The Smithsonian not only bit on the outrage, but it also accepted that the outrage was organic. “One of the exhibition’s 105 works—a short segment in a four-minute video created as a complex metaphor for AIDS—was perceived by some to be anti-Christian,” said a brief statement released by the Smithsonian on Monday. “It generated a strong response from the public.”

But the last laugh may be on Starr and Bozell. Wojnarowicz’s A Fire in My Belly is now guaranteed a place alongside Andres Serrano’s Piss Christ and Robert Mapplethorpe’s photography. Those artworks and those artists’ reputations have not suffered as a result of conservative demagoguery.

Arts organizations beyond Transformer are making sure the work will be seen. New York gallery PPOW, which represents Wojnarowicz’s estate (the artist died from AIDS-related illness in 1992), has offered to provide the video to any organization that wishes to take the gallery up on it.

The New Museum in New York has installed the video in its lobby, the first major institution to do so. The Indianapolis Museum of Art will hang a poster Wojnarowicz designed—prophetically, an anti-bullying message—as part of a solidarity campaign spearheaded by the ARTINFO blogger Tyler Green. London’s Courtauld Institute of Art and the Art Institute of Chicago are hosting panels and screenings.
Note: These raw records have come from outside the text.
import Summits.Schanuel.Schanuel.Theorems.RootDecomp1ERadixCell05

/-!
# RootDecomp1ERadixCell — lens 2, generation 42 «THE FINITE-ORDER RADIX-2 CELL: count CONJUGATES, not degree» (lanes E-R19 (i) T below hyper + (iii) the transcendental weight log 2): S ITSELF on the pure-radix class {z_l = (v_l·log 2)·T^{e_l}, T real of FIXED finite exponential order} HYPOTHESIS-FREE and on the mixed radix class {z_l = (u_l + v_l log 2)·T^{e_l}} mod the ONE tree fact hX = ExplicitRatExpApprox — the Kummer-direction degree is paid by COUNTING the 𝔐 conjugates of 2^{1/𝔐} through the resultant norm Res_Y(Y^𝔐 − 2, F), never by a pair measure — continuation (RootDecomp1ERadixCell06): §5b THE MIXED ENGINE `algebraicIndependent_radixPt` (mod hX)

(lens-2 g42 HOME kernel RadixCell.lean d9530aae…, 1851 l, imports tree RootDecomp1EUntwistedWall04 + RootDecomp1KFiniteOrderCell02 only; CLAIM L2067, ACK + CHECKLIST E-g42 L2069, NODE L2089 / REQUEST L2090, critic VERDICT L2095 (crit g8: CLEARED — ONE CELL, tiers 1+2 = one cell; lens-2 tally CELL ×4 (g37, g39, g41, g42); E-R20 closes the radix line; PORT GO `--supports stmt-Schanuel-31410`); port by census-1 gen 18 as `RootDecomp1ERadixCell01`–`08` along K's sections: 01 = §1 the radix field ℚ(2^{1/𝔐}) (`croot`, `zroot`, `broot`, `irreducible_X_pow_sub_two`, degree 𝔐); 02 = §2 the two-level polynomial, conjugate factors `Gfac`, the RESULTANT NORM `resNorm` (`map_resNorm` = ∏ conjugates, `resNorm_ne_zero`, degree / value / Mahler-measure bounds); 03 = §3 the radix curve point `radixPt`, germs, fibres, root and residue avoidance at transcendental parameters; 04 = §4 integral exponents at the collapse (`Mden`, `Aexp`, `Bexp`, the value of G₀, from avoidance to the hypotheses of `resNorm_ne_zero`); 05 = §5 THE PURE-RADIX ENGINE `algebraicIndependent_radixPt_pure` (hypothesis-free, `endgame_pure`) + §5b mixed-engine helpers; 06 = §5b THE MIXED ENGINE `algebraicIndependent_radixPt (hX)` (one 320-line theorem, scoped `maxHeartbeats 800000` carried as in K); 07 = §6 classes `InPureRadixClass` / `InRadixClass`, `schanuel_inPureRadixClass` (hyp-free) / `schanuel_inRadixClass (hX)`, cells `cell_31410(_pure)` / `cell_25020(_pure)`, members `zLog2Curve` / `zMix` at tower numbers; 08 = §6 items AT the members + separation (`zMix_not_inPointClass`, `zLog2Curve_not_inPointClass`, `zMix_separation`).
PORT EDITS: 37 one-line docstrings added; five generic helpers made `private` against dedup twins (`mahlerMeasure_finset_prod`, `eval_map_intCast`, `aeval_ne_zero_of_transcendental`, `addNat_eq_natAdd`, `transcendental_log_two` ≡ tree AclSubsetLogFreeCore/Negative) with per-part private copies; statements and proofs verbatim; after the dedup bounce of 05 (p828625: `exists_int_relation` ≡ tree `RootDecomp1BRadicalDescent.exists_int_relation`, RadicalDescent03) K's copy was DELETED and the tree declaration is reused via `import …RootDecomp1BRadicalDescent03` + `open … (exists_int_relation)` in 05/06. `--supports stmt-Schanuel-31410`; no census credit carried; rung 0 — nothing here proves Schanuel.)
-/

noncomputable section

open Complex Polynomial IntermediateField Filter
open scoped BigOperators Topology

namespace Summit.Schanuel.Schanuel.Theorems.RootDecomp1ERadixCell

open Summit.Schanuel.Schanuel.Theorems.RootDecomp1EUntwistedWall (gι gaussPt expo coef tail fib IsZ wden wden_pos
  isZ_expo Wb Wb_nonneg abs_expo_le abs_coef_le expo_eq_of_tail_eq sum_coef_fibre_cast fib_ne_zero diffPoly
  diffPoly_ne_zero eval_diffPoly gι_expo_sub gι_injective tail_eq_of_expo_eq eq_of_tail_eq_of_zero_eq coef_cast
  IsZ.add IsZ.mul IsZ.natCast IsZ.sum isZ_wden_fst isZ_wden_snd InGaussCurveClass)
open Summit.Schanuel.Schanuel.Theorems.RootDecomp1EPointTransfer (InPointClass)
open Summit.Schanuel.Schanuel.Theorems.RootDecomp1ETwoScale (InTwoScaleClass)
open Summit.Schanuel.Schanuel.Theorems.RootDecomp1EWallDichotomy (InTwistedFrameClass)
open Summit.Schanuel.Schanuel.Theorems.RootDecomp1KHyper
open Summit.Schanuel.Schanuel.Theorems.RootDecomp1KHyper.HyperCell
open Summit.Schanuel.Schanuel.Theorems.RootDecomp1KGeneric (LiouvilleOrder)
open Summit.Schanuel.Schanuel.Theorems.RootDecomp1KFiniteOrderCell (towerNumber liouvilleOrder_towerNumber
  not_hyperLiouville_towerNumber towerNumber_pos not_liouvilleOrder_towerNumber)
open Summit.Schanuel.Schanuel.Theorems.RootDecomp1BDefectFloorCells (natCast_le_trdeg_of_algebraicIndependent)

open Summit.Schanuel.Schanuel.Theorems.RootDecomp1BRadicalDescent (exists_int_relation)

section MixedEngine

variable {n : ℕ}

/-- `eval x (P.map (Int.castRingHom ℂ)) = aeval x P` for an integer polynomial `P`. -/
private theorem eval_map_intCast (P : ℤ[X]) (x : ℂ) : (P.map (Int.castRingHom ℂ)).eval x = aeval x P := by
  rw [Polynomial.eval_map, Polynomial.aeval_def, algebraMap_int_eq]

/-- Each exponent of a support monomial is at most the total degree (tree one-liner, private copy). -/
private theorem apply_le_totalDegree' {P : MvPolynomial (Fin (n + 1)) ℤ} {s : Fin (n + 1) →₀ ℕ}
    (hs : s ∈ P.support) (i : Fin (n + 1)) : s i ≤ P.totalDegree := by
  refine le_trans ?_ (MvPolynomial.le_totalDegree hs)
  by_cases hi : i ∈ s.support
  · exact Finset.single_le_sum (f := fun j => s j) (fun _ _ => Nat.zero_le _) hi
  · simp [Finsupp.notMem_support_iff.mp hi]

/-- A non-zero integer polynomial has Mahler measure `≥ 1` (re-proof of the private tree lemma in RootDecomp1KHyper06). -/
private theorem one_le_mahlerMeasure_map_of_ne_zero' {R : ℤ[X]} (hR : R ≠ 0) :
    1 ≤ (R.map (Int.castRingHom ℂ)).mahlerMeasure := by
  refine one_le_mahlerMeasure_of_one_le_norm_leadingCoeff ?_
  rw [Polynomial.leadingCoeff_map_of_injective (RingHom.injective_int _), eq_intCast,
    Complex.norm_intCast]
  exact_mod_cast Int.one_le_abs (Polynomial.leadingCoeff_ne_zero.mpr hR)

/-- `M(Q) ≤ M(A)` for `Q ∣ A ≠ 0` in `ℤ[X]` (tree-private in the lineage files; re-proved). -/
private theorem mahlerMeasure_le_of_dvd' {Q A : ℤ[X]} (hdvd : Q ∣ A) (hA : A ≠ 0) :
    (Q.map (Int.castRingHom ℂ)).mahlerMeasure ≤ (A.map (Int.castRingHom ℂ)).mahlerMeasure := by
  obtain ⟨R, rfl⟩ := hdvd
  have hR : R ≠ 0 := right_ne_zero_of_mul hA
  rw [Polynomial.map_mul, mahlerMeasure_mul]
  calc (Q.map (Int.castRingHom ℂ)).mahlerMeasure = (Q.map (Int.castRingHom ℂ)).mahlerMeasure * 1 :=
        (mul_one _).symm
    _ ≤ _ := mul_le_mul_of_nonneg_left (one_le_mahlerMeasure_map_of_ne_zero' hR) (mahlerMeasure_nonneg _)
One place where it cannot be seen: D.C. Transformer’s protest screening has already ended, and no other D.C. organization has taken up the torch. (Two protesters did on Saturday, using an iPad to display the artwork inside the National Portrait Gallery, which led the Metropolitan Police Department to detain them and issue them notices banning them from the Smithsonian.) In Washington, it seems, conservative activists are the curators.